### Action item
Working from the entries that follow, retype each one without any alteration.

### Records for this exercise

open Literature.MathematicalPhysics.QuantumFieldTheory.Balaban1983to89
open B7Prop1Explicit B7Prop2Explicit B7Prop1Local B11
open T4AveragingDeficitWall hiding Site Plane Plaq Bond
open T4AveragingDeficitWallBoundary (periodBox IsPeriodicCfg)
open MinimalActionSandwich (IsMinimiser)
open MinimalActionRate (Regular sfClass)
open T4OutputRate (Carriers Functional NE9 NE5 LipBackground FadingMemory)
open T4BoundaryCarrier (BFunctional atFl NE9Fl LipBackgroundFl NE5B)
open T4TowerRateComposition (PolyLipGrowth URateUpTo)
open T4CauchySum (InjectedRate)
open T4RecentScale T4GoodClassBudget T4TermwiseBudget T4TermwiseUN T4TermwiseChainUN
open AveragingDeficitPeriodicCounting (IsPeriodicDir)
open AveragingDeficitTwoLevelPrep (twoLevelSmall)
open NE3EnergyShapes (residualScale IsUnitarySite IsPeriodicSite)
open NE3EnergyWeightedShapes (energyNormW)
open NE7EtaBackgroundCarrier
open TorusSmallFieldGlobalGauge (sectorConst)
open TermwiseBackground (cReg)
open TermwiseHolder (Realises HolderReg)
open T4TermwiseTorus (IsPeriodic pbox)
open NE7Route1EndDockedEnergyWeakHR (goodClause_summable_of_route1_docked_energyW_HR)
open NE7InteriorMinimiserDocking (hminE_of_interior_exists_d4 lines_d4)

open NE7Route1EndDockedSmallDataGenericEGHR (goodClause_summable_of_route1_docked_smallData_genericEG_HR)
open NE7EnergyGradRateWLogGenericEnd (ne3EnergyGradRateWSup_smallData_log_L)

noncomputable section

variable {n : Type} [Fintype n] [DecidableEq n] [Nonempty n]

### Exercise result
open Literature.MathematicalPhysics.QuantumFieldTheory.Balaban1983to89
open B7Prop1Explicit B7Prop2Explicit B7Prop1Local B11
open T4AveragingDeficitWall hiding Site Plane Plaq Bond
open T4AveragingDeficitWallBoundary (periodBox IsPeriodicCfg)
open MinimalActionSandwich (IsMinimiser)
open MinimalActionRate (Regular sfClass)
open T4OutputRate (Carriers Functional NE9 NE5 LipBackground FadingMemory)
open T4BoundaryCarrier (BFunctional atFl NE9Fl LipBackgroundFl NE5B)
open T4TowerRateComposition (PolyLipGrowth URateUpTo)
open T4CauchySum (InjectedRate)
open T4RecentScale T4GoodClassBudget T4TermwiseBudget T4TermwiseUN T4TermwiseChainUN
open AveragingDeficitPeriodicCounting (IsPeriodicDir)
open AveragingDeficitTwoLevelPrep (twoLevelSmall)
open NE3EnergyShapes (residualScale IsUnitarySite IsPeriodicSite)
open NE3EnergyWeightedShapes (energyNormW)
open NE7EtaBackgroundCarrier
open TorusSmallFieldGlobalGauge (sectorConst)
open TermwiseBackground (cReg)
open TermwiseHolder (Realises HolderReg)
open T4TermwiseTorus (IsPeriodic pbox)
open NE7Route1EndDockedEnergyWeakHR (goodClause_summable_of_route1_docked_energyW_HR)
open NE7InteriorMinimiserDocking (hminE_of_interior_exists_d4 lines_d4)

open NE7Route1EndDockedSmallDataGenericEGHR (goodClause_summable_of_route1_docked_smallData_genericEG_HR)
open NE7EnergyGradRateWLogGenericEnd (ne3EnergyGradRateWSup_smallData_log_L)

noncomputable section

variable {n : Type} [Fintype n] [DecidableEq n] [Nonempty n]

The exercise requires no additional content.